The answer to these questions cannot be derived from the text of Article I, Sec. 7, cl. 1, read in isolation from other constitutional provisions. However, several of those other provisions are easy enough to find. Every member of the House faces reelection every two years. Moreover, the electorate in each Congressional district is composed of the broadest cross-section of its residents entitled to vote under state law. These two factors made it easier to replace a Representative (as opposed to a Senator) promptly in response to having proposed a tax, and made it possible to replace up to the entire membership of the House promptly after any such measure were adopted (and on a single election day). Individual yeas and nays are not required in either chamber except when overriding a Presidential veto, but a requirement that a bill to lay a tax originate in the House helps the electorate identify the culprits if the adoption of the proposal offends them. You can see where these observations are leading without further elaboration. Article I, Sec. 7, cl. 1 is a special rule designed to promote the accountability of federal legislators to the people, i.e., it is a specific instance of a more general “postulate” of accountability. Several Justices have deduced the existence of that postulate from the presence of various sets of constitutional provisions even though no one clause or subset of clauses in the set proves its status as a constitutional norm.

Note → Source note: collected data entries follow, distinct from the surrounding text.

import Summits.QuantumFields.BalabanUV.T4Continuum.Support.VariationalTowerDefect
import Literature.MathematicalPhysics.QuantumFieldTheory.Balaban1983to89.Beta.FluctuationProjection

/-!
# T⁴ programme, spine node NE2 (U1a), lane P2 — LOCATED FINDING G-ne2leaf04g2-1, appendix: IN-BLOCK RECTANGLE HOLONOMIES UNDER THE TOWER
# END's HYPOTHESES are `≤ perimeter × c₁L²/(L²−1)·(L^k)^{−2}` (the in-block version of `VariationalTowerDefect.norm_rect_sub_one_le_perimeter`)

NE2 formalisation swarm `b2b-balaban-t4-ne2-formalise-*`, leaf 04 GEN 2 (`prover-b2b-balaban-t4-ne2-formalise-leaf-04-g2-0`); sequel of
`VariationalTowerDefect` (p214848; GAPS G-ne2leaf04g2-1, journal l.10732).  That file proves, in the letters of the road owner's END
`VariationalCovariantEnd.towerLimitRate_scalarTower_closed` (p213959), that COMP⁺ + ONE⁺'s face binder + UB⁺'s in-block binder + the CLASS force
every IN-BLOCK transport defect at level `k` below `c₁·L²/(L²−1)·(L^k)^{−2}` (`inBlock_defect_le_of_class`), and — under a defect bound on ALL
bonds — `‖rect − 1‖ ≤ 2(m+ℓ)·w`.  THIS FILE removes the word ALL: §1 digit arithmetic inside a block (the tree's `Beta.FluctuationProjection.bpt_add_tstep_of_lt`), §2 the
straight transport and the rectangle with the defect bound assumed ONLY on the bonds they use (`norm_piT_sub_one_le_on`,
`norm_rect_sub_one_le_perimeter_on`), §3 **`norm_rect_sub_one_le_of_inBlock`**: a defect bound on the IN-BLOCK bonds (the END's `hwin` shape) bounds
every in-block rectangle, and **`rect_holonomy_le_of_class`**: under the END's hypotheses (+ unit `Rc`), for every level `k`, block `z`, base offset
`j₀`, directions `μ ≠ ν` and sides with `j₀_μ + m < L^k`, `j₀_ν + ℓ < L^k`,

  `‖rect (Rc k) (bpt (L^k) M z j₀) μ m ν ℓ − 1‖ ≤ 2(m+ℓ) · c₁L²/(L²−1) · (L^k)^{−2}`.

READING (prose): a rectangle of physical sides `s₁, s₂` inside a unit block has `m = s₁L^k`, `ℓ = s₂L^k`, so its level-`k` holonomy is within
`2(s₁+s₂)c₁L²/(L²−1)·L^{−k}` of `1`.  For tower data that are the exact bond transports of ONE continuum U(1) connection (abelian line integrals:
the lattice rectangle holonomy IS `exp(i·flux)` at every level), the flux through every in-block rectangle is therefore `0 mod 2π`, i.e. the
connection is FLAT inside every unit block; for general lattice towers the statement is asymptotic in-block flatness at rate `L^{−k}`.  (FED⁺'s
`hmis` additionally ties consecutive levels, `|hol_k − hol_{k+1}| ≤ perimeter·m_k`; it is not needed for the above.)

HONEST FRAMING (T4-DAG p. 1).  [folklore] abelian bookkeeping at MODEL level; a satisfiability statement about a hypothesis set, NOT a refutation
of any tree theorem; nothing printed is a hypothesis; no `def`; no `sorry`; axioms standard.  NE2 NOT proved, NOT refuted; spine 0/9; rung (B)+1
finite T⁴ — NOT infinite volume, NOT mass gap, NOT Clay.  HONEST DEPENDENCY (cell, verbatim): continuum YM on T⁴ ⇐ BetaPertH ∧ nine spine
estimates (0/9 proved); BetaPertH ⇐ (D1) ∧ (D4) ∧ CAP+tail; G-an2-4 gates asym, D1 and NE2/3/4.
-/

noncomputable section

open scoped BigOperators ComplexConjugate
open Finset

namespace Summit.QuantumFields.BalabanUV.T4Continuum.VariationalTowerDefectRect

open Literature.MathematicalPhysics.QuantumFieldTheory.Balaban1983to89.B5Prop11Plancherel (Tor fine unitVec)
open Literature.MathematicalPhysics.QuantumFieldTheory.Balaban1983to89.B5Block118 (tstep tstep_zero tstep_succ bpt)
open Literature.MathematicalPhysics.QuantumFieldTheory.Balaban1983to89.Beta.FluctuationProjection (bpt_add_tstep_of_lt)
open Summit.QuantumFields.BalabanUV.T4Continuum.VariationalCovariantFederbush (piT)
open Summit.QuantumFields.BalabanUV.T4Continuum.VariationalCovariantUpperBound (mul_conj_of_norm_one)
open Summit.QuantumFields.BalabanUV.T4Continuum.VariationalCovariantTower (compT Rtr)
open Summit.QuantumFields.BalabanUV.T4Continuum.VariationalTaxiTransport (norm_piT)
open Summit.QuantumFields.BalabanUV.T4Continuum.VariationalTaxiCoarse (rect piT_mul_piT_shift)
open Summit.QuantumFields.BalabanUV.T4Continuum.VariationalTaxiCoarseBinders (norm_mul_sub_one_le)
open Summit.QuantumFields.BalabanUV.T4Continuum.VariationalTowerDefect
  (gaugeR norm_gaugeR rect_gaugeR inBlock_defect_le_of_class)

variable {d : ℕ}

/-! ## §1 Digit arithmetic inside a block: the tree's `Beta.FluctuationProjection.bpt_add_tstep_of_lt` (imported) -/

/-! ## §2 Straight transports and rectangles with the defect bound on their own bonds only -/

section Local

variable (L : ℕ) [NeZero L] (N : Fin d → ℕ) [hN : ∀ μ, NeZero (N μ)]

omit [NeZero L] hN in
/-- a straight transport of `r` unit bonds, each within `w` of `1`, is within `r·w` of `1` (bound needed on those `r` bonds only). [folklore] -/
theorem norm_piT_sub_one_le_on {S : Tor (fine L N) → Fin d → ℂ} (hS1 : ∀ x κ, ‖S x κ‖ = 1) {w : ℝ} (q : Tor (fine L N)) (κ : Fin d)
    (r : ℕ) (hS : ∀ t, t < r → ‖S (q + tstep (fine L N) κ t) κ - 1‖ ≤ w) : ‖piT L N S q κ r - 1‖ ≤ (r : ℝ) * w := by
  induction r with
  | zero => simp [piT]
  | succ r ih =>
    have e : piT L N S q κ (r + 1) - 1 = piT L N S q κ r * (S (q + tstep (fine L N) κ r) κ - 1) + (piT L N S q κ r - 1) := by
      simp only [piT]; ring
    rw [e]
    refine (norm_add_le _ _).trans ?_
    rw [norm_mul, norm_piT L N hS1, one_mul, Nat.cast_succ]
    have h1 := hS r (Nat.lt_succ_self r)
    have h2 := ih fun t ht => hS t (Nat.lt_succ_of_lt ht)
    linarith

variable {R : Tor (fine L N) → Fin d → ℂ} (hR1 : ∀ x μ, ‖R x μ‖ = 1) {T : Tor (fine L N) → ℂ} (hT1 : ∀ x, ‖T x‖ = 1)
include hR1 hT1

omit [NeZero L] hN in
/-- **HOLONOMY ≤ PERIMETER × DEFECT, local form**: the defect bound `‖R(x,κ)·conj T(x+e_κ)·T(x) − 1‖ ≤ w` is assumed ONLY on the `2(m+ℓ)`
boundary bonds of the rectangle. [folklore] -/
theorem norm_rect_sub_one_le_perimeter_on {w : ℝ} (p : Tor (fine L N)) (μ ν : Fin d) (m ℓ : ℕ)
    (hbot : ∀ s, s < m → ‖gaugeR L N R T (p + tstep (fine L N) μ s) μ - 1‖ ≤ w)
    (hright : ∀ t, t < ℓ → ‖gaugeR L N R T (p + tstep (fine L N) μ m + tstep (fine L N) ν t) ν - 1‖ ≤ w)
    (htop : ∀ s, s < m → ‖gaugeR L N R T (p + tstep (fine L N) ν ℓ + tstep (fine L N) μ s) μ - 1‖ ≤ w)
    (hleft : ∀ t, t < ℓ → ‖gaugeR L N R T (p + tstep (fine L N) ν t) ν - 1‖ ≤ w) :
    ‖rect L N R p μ m ν ℓ - 1‖ ≤ 2 * ((m : ℝ) + ℓ) * w := by
  have hS1 : ∀ x κ, ‖gaugeR L N R T x κ‖ = 1 := norm_gaugeR L N hR1 hT1
  rw [← rect_gaugeR L N hT1 p μ m ν ℓ]
  have hst := piT_mul_piT_shift L N hS1 p μ ν m ℓ
  have nEC : ‖piT L N (gaugeR L N R T) p ν ℓ * piT L N (gaugeR L N R T) (p + tstep (fine L N) ν ℓ) μ m‖ = 1 := by
    rw [norm_mul, norm_piT L N hS1, norm_piT L N hS1, mul_one]
  have u := (mul_conj_of_norm_one nEC).1
  have key : rect L N (gaugeR L N R T) p μ m ν ℓ
      = piT L N (gaugeR L N R T) p μ m * piT L N (gaugeR L N R T) (p + tstep (fine L N) μ m) ν ℓ
        * conj (piT L N (gaugeR L N R T) p ν ℓ * piT L N (gaugeR L N R T) (p + tstep (fine L N) ν ℓ) μ m) := by
    linear_combination (-(conj (piT L N (gaugeR L N R T) p ν ℓ * piT L N (gaugeR L N R T) (p + tstep (fine L N) ν ℓ) μ m))) * hst
      - rect L N (gaugeR L N R T) p μ m ν ℓ * u
  rw [key]
  have hA := norm_piT_sub_one_le_on L N hS1 p μ m hbot
  have hB := norm_piT_sub_one_le_on L N hS1 (p + tstep (fine L N) μ m) ν ℓ hright
  have hC := norm_piT_sub_one_le_on L N hS1 (p + tstep (fine L N) ν ℓ) μ m htop
  have hE := norm_piT_sub_one_le_on L N hS1 p ν ℓ hleft
  have nA : ‖piT L N (gaugeR L N R T) p μ m‖ = 1 := norm_piT L N hS1 _ _ _
  have nE : ‖piT L N (gaugeR L N R T) p ν ℓ‖ = 1 := norm_piT L N hS1 _ _ _
  have nAB : ‖piT L N (gaugeR L N R T) p μ m * piT L N (gaugeR L N R T) (p + tstep (fine L N) μ m) ν ℓ‖ = 1 := by
    rw [norm_mul, nA, norm_piT L N hS1, mul_one]
  have hconj : ∀ z : ℂ, ‖conj z - 1‖ = ‖z - 1‖ := fun z => by rw [← Complex.norm_conj (z - 1), map_sub, map_one]
  calc _ ≤ ‖piT L N (gaugeR L N R T) p μ m * piT L N (gaugeR L N R T) (p + tstep (fine L N) μ m) ν ℓ - 1‖
          + ‖conj (piT L N (gaugeR L N R T) p ν ℓ * piT L N (gaugeR L N R T) (p + tstep (fine L N) ν ℓ) μ m) - 1‖ :=
        norm_mul_sub_one_le nAB
    _ ≤ (‖piT L N (gaugeR L N R T) p μ m - 1‖ + ‖piT L N (gaugeR L N R T) (p + tstep (fine L N) μ m) ν ℓ - 1‖)
          + (‖piT L N (gaugeR L N R T) p ν ℓ - 1‖ + ‖piT L N (gaugeR L N R T) (p + tstep (fine L N) ν ℓ) μ m - 1‖) := by
        rw [hconj]
        exact add_le_add (norm_mul_sub_one_le nA) (norm_mul_sub_one_le nE)
    _ ≤ ((m : ℝ) * w + ℓ * w) + (ℓ * w + m * w) := add_le_add (add_le_add hA hB) (add_le_add hE hC)
    _ = 2 * ((m : ℝ) + ℓ) * w := by ring

end Local

/-! ## §3 In-block rectangles under an in-block defect bound, and under the END's hypotheses -/

section InBlock

variable (n : ℕ) [NeZero n] (M : Fin d → ℕ) [hM : ∀ μ, NeZero (M μ)]
variable {Rc : Tor (fine n M) → Fin d → ℂ} (hRc1 : ∀ x μ, ‖Rc x μ‖ = 1) {T : Tor (fine n M) → ℂ} (hT1 : ∀ x, ‖T x‖ = 1)
include hRc1 hT1

omit [NeZero n] hM in
/-- **IN-BLOCK RECTANGLES**: a defect bound on the IN-BLOCK bonds (UB⁺'s `hwin` shape: `y = bpt n M z j`, `j_κ + 1 < n`) bounds every rectangle
that stays inside the block: base offset `j₀`, sides `m` in direction `μ` and `ℓ` in direction `ν ≠ μ` with `j₀_μ + m < n`, `j₀_ν + ℓ < n`. [folklore] -/
theorem norm_rect_sub_one_le_of_inBlock {w : ℝ}
    (hwin : ∀ (z : Tor M) (j : Fin d → Fin n) (κ : Fin d), (j κ : ℕ) + 1 < n →
      ‖Rc (bpt n M z j) κ * conj (T (bpt n M z j + unitVec (fine n M) κ)) * T (bpt n M z j) - 1‖ ≤ w)
    (z : Tor M) (j₀ : Fin d → Fin n) {μ ν : Fin d} (hμν : μ ≠ ν) (m ℓ : ℕ) (hm : (j₀ μ : ℕ) + m < n) (hℓ : (j₀ ν : ℕ) + ℓ < n) :
    ‖rect n M Rc (bpt n M z j₀) μ m ν ℓ - 1‖ ≤ 2 * ((m : ℝ) + ℓ) * w := by
  -- every bond used is `bpt z j` with an in-block digit in its own direction
  have hD : ∀ (j : Fin d → Fin n) (κ : Fin d), (j κ : ℕ) + 1 < n → ‖gaugeR n M Rc T (bpt n M z j) κ - 1‖ ≤ w :=
    fun j κ h => hwin z j κ h
  refine norm_rect_sub_one_le_perimeter_on n M hRc1 hT1 (bpt n M z j₀) μ ν m ℓ ?_ ?_ ?_ ?_
  · intro s hs
    rw [bpt_add_tstep_of_lt n M z j₀ μ s (by omega)]
    exact hD _ μ (by simp; omega)
  · intro t ht
    have hν : ((Function.update j₀ μ ⟨(j₀ μ : ℕ) + m, hm⟩) ν : ℕ) = (j₀ ν : ℕ) := by
      rw [Function.update_of_ne (Ne.symm hμν)]
    rw [bpt_add_tstep_of_lt n M z j₀ μ m hm, bpt_add_tstep_of_lt n M z _ ν t (by rw [hν]; omega)]
    exact hD _ ν (by simp [Function.update_of_ne (Ne.symm hμν)]; omega)
  · intro s hs
    have hμ : ((Function.update j₀ ν ⟨(j₀ ν : ℕ) + ℓ, hℓ⟩) μ : ℕ) = (j₀ μ : ℕ) := by
      rw [Function.update_of_ne hμν]
    rw [bpt_add_tstep_of_lt n M z j₀ ν ℓ hℓ, bpt_add_tstep_of_lt n M z _ μ s (by rw [hμ]; omega)]
    exact hD _ μ (by simp [Function.update_of_ne hμν]; omega)
  · intro t ht
    rw [bpt_add_tstep_of_lt n M z j₀ ν t (by omega)]
    exact hD _ ν (by simp; omega)

end InBlock

section End

variable (L : ℕ) [NeZero L] (M : Fin d → ℕ) [hM : ∀ μ, NeZero (M μ)]
variable (Rc : (k : ℕ) → Tor (fine (L ^ k) M) → Fin d → ℂ) (T : (k : ℕ) → Tor (fine (L ^ k) M) → ℂ)
variable (R' : (k : ℕ) → Tor (fine L (fine (L ^ k) M)) → Fin d → ℂ) (T' : (k : ℕ) → Tor (fine L (fine (L ^ k) M)) → ℂ)

/-- **UNDER THE TOWER END's HYPOTHESES EVERY IN-BLOCK RECTANGLE HOLONOMY IS `≤ perimeter × c₁L²/(L²−1)·(L^k)^{−2}`** (letters of
`VariationalCovariantEnd.towerLimitRate_scalarTower_closed`: COMP⁺, unit `T` and `Rc`, ONE⁺'s `hcross ≤ m₁`, UB⁺'s `hwin ≤ w`, CLASS, `L ≥ 2`):
for directions `μ ≠ ν`, base offset `j₀` and sides with `j₀_μ + m < L^k`, `j₀_ν + ℓ < L^k`.  A physical in-block rectangle (`m, ℓ ≍ L^k`) thus has
holonomy within `O(L^{−k})` of `1` at level `k` — asymptotic in-block flatness; exact flatness for the bond transports of one continuum connection.
[folklore] -/
theorem rect_holonomy_le_of_class (hL : 2 ≤ L) (hT : ∀ k x, ‖T k x‖ = 1) (hRc1 : ∀ k y μ, ‖Rc k y μ‖ = 1)
    (hTcomp : ∀ k, T (k + 1) = compT (L ^ k) L M (T k) (T' k)) (hRtr : ∀ k, Rc (k + 1) = Rtr (L ^ k) L M (R' k))
    {m₁ w : ℕ → ℝ} (hm₁ : ∀ k, 0 ≤ m₁ k)
    (hcross : ∀ k (y : Tor (fine (L ^ k) M)) (j : Fin d → Fin L) (μ : Fin d), (j μ : ℕ) + 1 = L →
      ‖R' k (bpt L (fine (L ^ k) M) y j) μ * conj (T' k (bpt L (fine (L ^ k) M) y j + unitVec (fine L (fine (L ^ k) M)) μ))
          * T' k (bpt L (fine (L ^ k) M) y j) - Rc k y μ‖ ≤ m₁ k)
    (hwin : ∀ k (z : Tor M) (j : Fin d → Fin (L ^ k)) (μ : Fin d), (j μ : ℕ) + 1 < L ^ k →
      ‖Rc k (bpt (L ^ k) M z j) μ * conj (T k (bpt (L ^ k) M z j + unitVec (fine (L ^ k) M) μ)) * T k (bpt (L ^ k) M z j) - 1‖
        ≤ w k)
    {cw c₁ : ℝ} (hwc : ∀ k, (((L ^ k : ℕ)) : ℝ) * w k ≤ cw) (hm₁c : ∀ k, (((L ^ k : ℕ)) : ℝ) ^ 2 * m₁ k ≤ c₁)
    (k : ℕ) (z : Tor M) (j₀ : Fin d → Fin (L ^ k)) {μ ν : Fin d} (hμν : μ ≠ ν) (m ℓ : ℕ)
    (hm : (j₀ μ : ℕ) + m < L ^ k) (hℓ : (j₀ ν : ℕ) + ℓ < L ^ k) :
    ‖rect (L ^ k) M (Rc k) (bpt (L ^ k) M z j₀) μ m ν ℓ - 1‖
      ≤ 2 * ((m : ℝ) + ℓ) * (c₁ * ((L : ℝ) ^ 2 / ((L : ℝ) ^ 2 - 1)) * ((((L ^ k : ℕ)) : ℝ) ^ 2)⁻¹) :=
  norm_rect_sub_one_le_of_inBlock (L ^ k) M (hRc1 k) (hT k)
    (fun z' j κ h => inBlock_defect_le_of_class L M Rc T R' T' hL hT hTcomp hRtr hm₁ hcross hwin hwc hm₁c k z' j κ h) z j₀ hμν m ℓ hm hℓ

end End

end Summit.QuantumFields.BalabanUV.T4Continuum.VariationalTowerDefectRect

end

6. If Article I, Sec. 7, cl. 1 is interpreted not only as a formal requirement but as evidences of a broader accountability-reinforcing norm of constitutional dimension, then the equation on which Part II-B of the Chief Justice’s opinion in NFIB breaks down insofar as it is a rule of law rather than a finding of fact. This is so because under the most limited version of an accountability norm, i.e., a version that applies only to the power to lay and collect taxes, a measure that has the arithmetic effect of raising income tax rates cannot be treated as an exercise of the power to lay and collect taxes, even if it met the formal requirements of origination in the House, without at least some evidence that Congress provided the electorate with information from which voters could determine whether Congress had voted to raise taxes.
7. This observation helps answer the question with which I started. An intellectual environment in which one plausibly might believe (or plausibly might think that others might be convinced) that as a matter of law, any measure that has the arithmetic effect of raising income tax rates is the result of an exercise of the power to lay and collect taxes is the legal culture typified by clause-bound interpretivism.